Words Have Meaning – Fighting My Own Self-Image

Words have meaning. Whether we intend or not, the words we use have power that affects even ourselves. In a recent post, I mentioned my over-use of self-depracating humor when introducing myself to others. I did this at the ADF Imbolc Retreat, when I made a light-hearted comment about the number of followers I have here on the blog or dedicated listeners on the podcast. I was attempting to make the mood light-hearted. By doing so, I didn’t lighten the mood, I reinforced my own negative self-image, and spread that out to others.

To those who know me fairly well, its not huge secret – I have a negative self-image. As a kid, I was the bean-pole-thin boy who didn’t have very many friends. I wasn’t very strong – either in strength or personality – which made me a perfect target for the bullies within the school. It didn’t take long for all of that to project deeply into who I was, forming the beginnings of the introvert that I am today. Even today, at 51, I have very few friends. Those that I do have as friends, I am fiercely loyal to. They may never see that loyalty, but it is there. Over the past four months, I am seeing where my negative self-image has come from, and I am slowly tearing down those curtains. I still have a lot more progress to do.

My self-depracating humor is a defense mechanism, designed to make my flaws into strengths. Or rather to take away the weapons of the bullies and use that as armor for myself. It works. But it cuts both ways. I take away the weapons by showing that I am not only aware of my weaknesses – such as my awkardness – but that lampooning those weaknesses to show that I am not afraid of them. But I am. That’s why I choose these as points to make fun of. It keeps these from being a weapon, because I expose those aspects and beat the bully to the punch by making fun of myself. Like I said, this cuts both ways.

In using this defense mechanism, I give power to the negative image of who I am. Many folks will not take me that serious when I do things like this. Hopefully, this drives away some of the people. Those who manage to slip through all that self-depracating humor – I provide them with an unseen badge of honor: they made it through all of that, which helps me relax around them. They want to be here and get to know me. But do did some of those folks I drove away because I was trying to be funny. And not only that, but much like Donnie, I begin to believe my own “press”. I begin to believe that I am an akward mess that people just don’t want to see or get to know. And that drives me deeper into my introversion. Because words are power. Words have meaning. Words are the magick we speak every day. What we say, if repeated enough – can be believed. Even if its not the truth.

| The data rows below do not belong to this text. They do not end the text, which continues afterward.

import Literature.AnabelianGeometry.SemiGraphs.PSCTwoComponentAffineShapeEdges
import Literature.AnabelianGeometry.SemiGraphs.PSCSmoothCurveCuspidalCharacterization
import HarnessLib

/-!
# [IUTchI] Rmk. 1.2.3 (iv) (cuspidal) and [CombGC] Thm. 1.6 (i) HOLD at genuine two-component data with cusps

Mochizuki, *A combinatorial version of the Grothendieck conjecture* [CombGC] §1: Prop. 1.2 (i) p. 8,
Thm. 1.6 (i) p. 13 ("`α` is numerically cuspidal if and only if it is group-theoretically cuspidal");
*Inter-universal Teichmüller theory I* [IUTchI] Rmk. 1.2.3 (iv) pp. 41–42 (characterization of the
cuspidal edge-like subgroups) [cite: MochizukiCombGC2007, Thm 1.6(i) p.13]
[cite: Mochizuki2012, IUTchI Rmk 1.2.3(iv) pp.41-42].  PROOF-ONLY assembly file (abc-iut-f-164 gen 2,
FACT tranche 164; rows F-0459 `PSCDatum.OpenInterDeterminesComponentHolds`, F-1931
`PSCDatum.CuspidalEdgeLikeCharacterizationHolds`, F-0458 `PSCDatum.NumericallyCuspidalIffHolds` — schemata
over the origin parameter `Ω : PSCOrigin` typed by abc-iut-L3-t4).  The data of TWO-COMPONENT AFFINE SHAPE
(two pointed components glued at one node, at least two marked points on each; `Π` a pro-`Σ` completion
of `Γ_{g,r}`; see `PSCTwoComponentAffineShape.lean`) are the first MULTI-VERTEX data WITH CUSPS at which
these rows are settled in the kernel (abc-iut-L3-t4's `PSC-ORIGIN-ROWS-STATUS.md`: "What is NOT known in
kernel: any row at genuine MULTI-VERTEX data").

## What is proved

* **F-1931 at cuspidally standard origins, vertex-free** (`cuspidalEdgeLikeCharacterizationHolds_of_cuspidallyStandard`):
  [IUTchI] Rmk. 1.2.3 (iv) (cuspidal part, BOTH halves) HOLDS at every origin all of whose data are
  *cuspidally standard* — `Π` profinite, a pro-`Σ'` completion `ι : Γ_{g,r} → Π` of a hyperbolic punctured
  surface group, cusp groups = the closed cusp inertia groups `closure ι⟨c_j⟩` (all `r` of them) —
  WHATEVER THE VERTICES AND NODES: abc-iut-L3-t4's forward half
  (`cuspidalEdgeLikeCharacterization_mp_of_smoothCurve`, malnormality of cusp inertia) and abc-iut-f-164's
  converse (`cuspidalEdgeLikeCharacterization_of_mp`, compactness + Serre) never use the one-vertex
  hypothesis.  Geometrically every pointed stable curve of type `(g, r)` is expected to yield such a datum
  (its PSC-fundamental group is the pro-`Σ` completion of `π₁` of the smooth surface `S_{g,r}` into which it
  deforms, marked points ↦ boundary loops); that identification is not constructed in the tree and is a
  hypothesis on the shape of the data here.
* **Data of two-component affine shape exist** over a pro-`Σ` completion of every `Γ_{g,r}`, for every set
  of primes `Σ` and all splittings `(g₀, s)` (`exists_twoComponentAffineDatum`; the completion is
  `IsProSigmaCompletion.exists_isProSigmaCompletion`): underlying semi-graph `V = Bool` (`false` = `C₀`,
  `true` = `C₁`), one node joining them, cusps `Fin r` with `c_j` on `C₁` iff `j < s`.
* **F-0459 and F-0458 at every origin of two-component affine data** (`Σ = {l}` for F-0458:
  `openInterDeterminesComponentHolds_of_twoComponentAffine`, `numericallyCuspidalIffHolds_of_twoComponentAffine`),
  the latter by abc-iut-f-164's shape-free reduction `numericallyCuspidalIffHolds_of_characterization`
  ("F-0458 ⇐ F-0459 + F-1931 at profinite pro-`l` origins", after abc-iut-w4-d052's datum-level theorem).
* **`exists_twoComponentAffineOrigin_thm16i_holds`**: for a prime `l`, the origin of the two-component
  affine data with `Σ = {l}` satisfies F-0459 ∧ F-1931 ∧ F-0458 and is INHABITED by the pro-`l` datum of
  `Γ_{0,4}` split as TWO TRIPODS glued at a node (the stable curve at a boundary point of `M̄_{0,4}`: two
  `P¹`'s, each with two marked points and the node) and by the STURDY datum over `Γ_{4,4}` (`g₀ = 2`,
  so that the unramified conjunct of Prop. 1.2 (i) is not vacuous there).

Honest scope: instance forms at data of the shape of genuine two-component curves (each component with
at least two marked points) — consistency evidence for the typed rows, not the printed theorems for all
pointed stable curves.  Nothing here takes a side on [IUTchIII] Cor. 3.12.
-/

noncomputable section

namespace Literature.AnabelianGeometry.SemiGraphs

open scoped Pointwise
open Literature.GroupTheory.CombinatorialGroupTheory
open SemiGraphOfAnabelioids (IsProSigmaCompletion)
open Multiplicative

universe u

namespace PSCDatum

/-! ### F-1931 at cuspidally standard origins — vertex-free -/

section CuspidallyStandard

variable (Ω : PSCOrigin.{u})

/-- **F-1931 ([IUTchI] Rmk. 1.2.3 (iv), cuspidal part, both halves) HOLDS at every origin of CUSPIDALLY
STANDARD data, whatever their vertices and nodes**: data over a profinite `Π` presented as a pro-`Σ'`
completion `ι : Γ_{g,r} → Π` of a hyperbolic punctured surface group whose cusp groups are the closed cusp
inertia groups `closure ι⟨c_j⟩`.  (abc-iut-L3-t4's forward half and abc-iut-f-164's converse, composed in
`cuspidalEdgeLikeCharacterization_of_smoothCurve`, only ever use `ι` and the cusp groups.)
[cite: Mochizuki2012, IUTchI Rmk 1.2.3(iv) pp.41-42] -/
theorem cuspidalEdgeLikeCharacterizationHolds_of_cuspidallyStandard
    (hΩ : ∀ ⦃Q : Type u⦄ [Group Q] [TopologicalSpace Q] [IsTopologicalGroup Q] (G : PSCDatum Q),
      Ω.IsOfPSCType G → CompactSpace Q ∧ T2Space Q ∧ TotallyDisconnectedSpace Q ∧
        ∃ (S : Set ℕ) (g r : ℕ) (ι : PuncturedSurfaceGroup g r →* Q) (e : G.graph.C ≃ Fin r),
          S.Nonempty ∧ (∀ p ∈ S, p.Prime) ∧ PuncturedSurfaceGroup.IsHyperbolicType g r ∧
          IsProSigmaCompletion S ι ∧
          ∀ c, G.cuspGp c =
            ((PuncturedSurfaceGroup.cuspInertia (g := g) (e c)).map ι).topologicalClosure) :
    CuspidalEdgeLikeCharacterizationHolds Ω := by
  intro Q _ _ _ G hG
  obtain ⟨hc, ht, hd, S, g, r, ι, e, hne, hprime, hh, hι, hC⟩ := hΩ G hG
  exact G.cuspidalEdgeLikeCharacterization_of_smoothCurve hne hprime hh ι hι e hC

end CuspidallyStandard

/-! ### Data of two-component affine shape exist -/

/-- **Data of two-component affine shape exist** over a pro-`Σ` completion `ι : Γ_{g,r} → Π` (for every
set `Σ` and every splitting `g₀`, `s`): underlying semi-graph with vertices `Bool` (`false` = `C₀`,
`true` = `C₁`), one node joining them, cusps `Fin r` attached to `C₁` iff `j < s`; `Π_{c_j}` = closure
`ι⟨c_j⟩`, `Π_{v₀}` / `Π_{v₁}` the closures of the two subsurface groups, `Π_ν` = closure `ι⟨ε⟩`, genera
`g₀`, `g − g₀`.  The branch inclusions of Def. 1.1 hold with trivial conjugators (`ε` lies in both
subsurface groups: it is a word in the generators of `C₀`, and a listed generator of `C₁`'s group).
[cite: MochizukiCombGC2007, Def 1.1 pp.6-7] -/
theorem exists_twoComponentAffineDatum (Sigma : Set ℕ) (hne : Sigma.Nonempty)
    (hprime : ∀ p ∈ Sigma, p.Prime) (g r g₀ s : ℕ) :
    ∃ (Q : ProfiniteGrp.{0}) (ι : PuncturedSurfaceGroup g r →* Q) (G : PSCDatum Q)
      (e : G.graph.C ≃ Fin r) (v₀ v₁ : G.graph.V) (n₀ : G.graph.N) (ε : PuncturedSurfaceGroup g r),
      IsProSigmaCompletion Sigma ι ∧ G.Sigma = Sigma ∧ G.graph.i = 2 ∧ G.graph.n = 1 ∧ G.graph.r = r ∧
      (∀ c, G.cuspGp c =
        ((PuncturedSurfaceGroup.cuspInertia (g := g) (e c)).map ι).topologicalClosure) ∧
      (∀ w, w = v₀ ∨ w = v₁) ∧ (∀ n, n = n₀) ∧
      ε = ((List.finRange r).map fun j : Fin r =>
            if s ≤ (j : ℕ) then PuncturedSurfaceGroup.c (g := g) j else 1).prod *
          ((List.finRange g).map fun i : Fin g => if (i : ℕ) < g₀ then
            PuncturedSurfaceGroup.a (r := r) i * PuncturedSurfaceGroup.b i *
              (PuncturedSurfaceGroup.a i)⁻¹ * (PuncturedSurfaceGroup.b i)⁻¹ else 1).prod ∧
      G.vertGp v₀ = ((Subgroup.closure {x : PuncturedSurfaceGroup g r |
            (∃ i : Fin g, (i : ℕ) < g₀ ∧ (x = PuncturedSurfaceGroup.a i ∨ x = PuncturedSurfaceGroup.b i)) ∨
            ∃ j : Fin r, s ≤ (j : ℕ) ∧ x = PuncturedSurfaceGroup.c j}).map ι).topologicalClosure ∧
      G.vertGp v₁ = ((Subgroup.closure {x : PuncturedSurfaceGroup g r |
            (∃ i : Fin g, g₀ ≤ (i : ℕ) ∧ (x = PuncturedSurfaceGroup.a i ∨ x = PuncturedSurfaceGroup.b i)) ∨
            (∃ j : Fin r, (j : ℕ) < s ∧ x = PuncturedSurfaceGroup.c j) ∨ x = ε}).map ι).topologicalClosure ∧
      G.nodeGp n₀ = ((Subgroup.zpowers ε).map ι).topologicalClosure ∧
      G.genus v₀ = g₀ ∧ G.genus v₁ = g - g₀ ∧
      (∀ n, G.graph.nodeEnds n = s(v₀, v₁)) ∧ (∀ c, G.graph.cuspEnd c = v₁ ↔ ((e c : Fin r) : ℕ) < s) := by
  classical
  obtain ⟨Q, ι, hι⟩ :=
    IsProSigmaCompletion.exists_isProSigmaCompletion (PuncturedSurfaceGroup g r) Sigma
  let ε : PuncturedSurfaceGroup g r := ((List.finRange r).map fun j : Fin r =>
            if s ≤ (j : ℕ) then PuncturedSurfaceGroup.c (g := g) j else 1).prod *
          ((List.finRange g).map fun i : Fin g => if (i : ℕ) < g₀ then
            PuncturedSurfaceGroup.a (r := r) i * PuncturedSurfaceGroup.b i *
              (PuncturedSurfaceGroup.a i)⁻¹ * (PuncturedSurfaceGroup.b i)⁻¹ else 1).prod
  let S₀ : Set (PuncturedSurfaceGroup g r) := {x |
    (∃ i : Fin g, (i : ℕ) < g₀ ∧ (x = PuncturedSurfaceGroup.a i ∨ x = PuncturedSurfaceGroup.b i)) ∨
    ∃ j : Fin r, s ≤ (j : ℕ) ∧ x = PuncturedSurfaceGroup.c j}
  let S₁ : Set (PuncturedSurfaceGroup g r) := {x |
    (∃ i : Fin g, g₀ ≤ (i : ℕ) ∧ (x = PuncturedSurfaceGroup.a i ∨ x = PuncturedSurfaceGroup.b i)) ∨
    (∃ j : Fin r, (j : ℕ) < s ∧ x = PuncturedSurfaceGroup.c j) ∨ x = ε}
  let A₀ : Subgroup Q := ((Subgroup.closure S₀).map ι).topologicalClosure
  let A₁ : Subgroup Q := ((Subgroup.closure S₁).map ι).topologicalClosure
  -- the node loop lies in both subsurface groups
  have hε₀ : ε ∈ Subgroup.closure S₀ := by
    refine Subgroup.mul_mem _ (Subgroup.list_prod_mem _ fun x hx => ?_)
      (Subgroup.list_prod_mem _ fun x hx => ?_)
    · obtain ⟨j, -, rfl⟩ := List.mem_map.mp hx
      split_ifs with h
      · exact Subgroup.subset_closure (Or.inr ⟨j, h, rfl⟩)
      · exact Subgroup.one_mem _
    · obtain ⟨i, -, rfl⟩ := List.mem_map.mp hx
      split_ifs with h
      · have ha : PuncturedSurfaceGroup.a (r := r) i ∈ Subgroup.closure S₀ :=
          Subgroup.subset_closure (Or.inl ⟨i, h, Or.inl rfl⟩)
        have hb : PuncturedSurfaceGroup.b (r := r) i ∈ Subgroup.closure S₀ :=
          Subgroup.subset_closure (Or.inl ⟨i, h, Or.inr rfl⟩)
        exact Subgroup.mul_mem _ (Subgroup.mul_mem _ (Subgroup.mul_mem _ ha hb)
          (Subgroup.inv_mem _ ha)) (Subgroup.inv_mem _ hb)
      · exact Subgroup.one_mem _
  have hε₁ : ε ∈ Subgroup.closure S₁ := Subgroup.subset_closure (Or.inr (Or.inr rfl))
  have hN₀ : ((Subgroup.zpowers ε).map ι).topologicalClosure ≤ A₀ :=
    Subgroup.topologicalClosure_mono (Subgroup.map_mono ((Subgroup.zpowers_le).mpr hε₀))
  have hN₁ : ((Subgroup.zpowers ε).map ι).topologicalClosure ≤ A₁ :=
    Subgroup.topologicalClosure_mono (Subgroup.map_mono ((Subgroup.zpowers_le).mpr hε₁))
  let T : PSCDatum Q :=
    { Sigma := Sigma
      sigma_prime := hprime
      sigma_nonempty := hne
      graph :=
        { V := Bool, N := Unit, C := Fin r, nodeEnds := fun _ => s(false, true)
          cuspEnd := fun j => decide ((j : ℕ) < s) }
      vertGp := fun v => bif v then A₁ else A₀
      nodeGp := fun _ => ((Subgroup.zpowers ε).map ι).topologicalClosure
      cuspGp := fun j => ((PuncturedSurfaceGroup.cuspInertia (g := g) j).map ι).topologicalClosure
      genus := fun v => bif v then g - g₀ else g₀
      isClosed_vertGp := fun v => by cases v <;> exact Subgroup.isClosed_topologicalClosure _
      isClosed_nodeGp := fun _ => Subgroup.isClosed_topologicalClosure _
      isClosed_cuspGp := fun _ => Subgroup.isClosed_topologicalClosure _
      nodeGp_le := fun _ => ⟨false, true, rfl, ⟨1, by rw [one_smul]; exact hN₀⟩,
        ⟨1, by rw [one_smul]; exact hN₁⟩⟩
      cuspGp_le := fun j => ⟨1, by
        rw [one_smul]
        by_cases h : (j : ℕ) < s
        · simp only [h, decide_true, cond_true]
          exact Subgroup.topologicalClosure_mono (Subgroup.map_mono
            ((Subgroup.zpowers_le).mpr (Subgroup.subset_closure (Or.inr (Or.inl ⟨j, h, rfl⟩)))))
        · simp only [h, decide_false, cond_false]
          exact Subgroup.topologicalClosure_mono (Subgroup.map_mono ((Subgroup.zpowers_le).mpr
            (Subgroup.subset_closure (Or.inr ⟨j, not_lt.mp h, rfl⟩))))⟩
      proSigma := isProSigma_of_isProSigmaCompletion hι }
  refine ⟨Q, ι, T, Equiv.refl _, false, true, (), ε, hι, rfl, rfl, rfl, Fintype.card_fin r,
    fun _ => rfl, fun w => ?_, fun n => ?_, rfl, rfl, rfl, rfl, rfl, rfl, fun _ => rfl, fun c => ?_⟩
  · cases w
    · exact Or.inl rfl
    · exact Or.inr rfl
  · cases n; rfl
  · change decide (((c : Fin r) : ℕ) < s) = true ↔ _
    rw [decide_eq_true_iff]
    rfl

/-! ### F-0459 and F-0458 at origins of two-component affine data -/

section Origin

variable (Ω : PSCOrigin.{u}) (l : ℕ)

A short while back, John Beckett put up a blog post about how Pagan Clergy need to dress their part. He’s caught some flak for it, even from me. I wear what I find comfortable to rituals, which is usually a tshirt and jeans. But John is right. Dressing for the role, for the intended audience, for the intended need can all make a difference in how you are perceived. At the ADF Imbolc Retreat, I wore my cloak to the night ritual. Still wearing my tshirt and jeans underneath. I honestly didn’t need the cloak to know I am a Priest of Crow. I have already accepted that role. But the cloak certainly made me feel a lot bolder than I normally would have. Its the same thing for the words we use to describe our own self.

Understanding how a simple description helps to evolve my own self image, my own projected self worth is something I will likely struggle with for the rest of my adult life. Being aware of it – that’s the first step. Reprogramming my brain to not do it. That’s the next step. And it won’t happen over night. Nor over the next year. It will take time. So long as I am aware of that…I can change this part of myself. That’s nearly 50 years of self-programming. It will be long, it will be complicated, and it will be tough. I can do it. And the best part? I have some damn good friends who will always be there when I stumble, to pick me up in a positive way.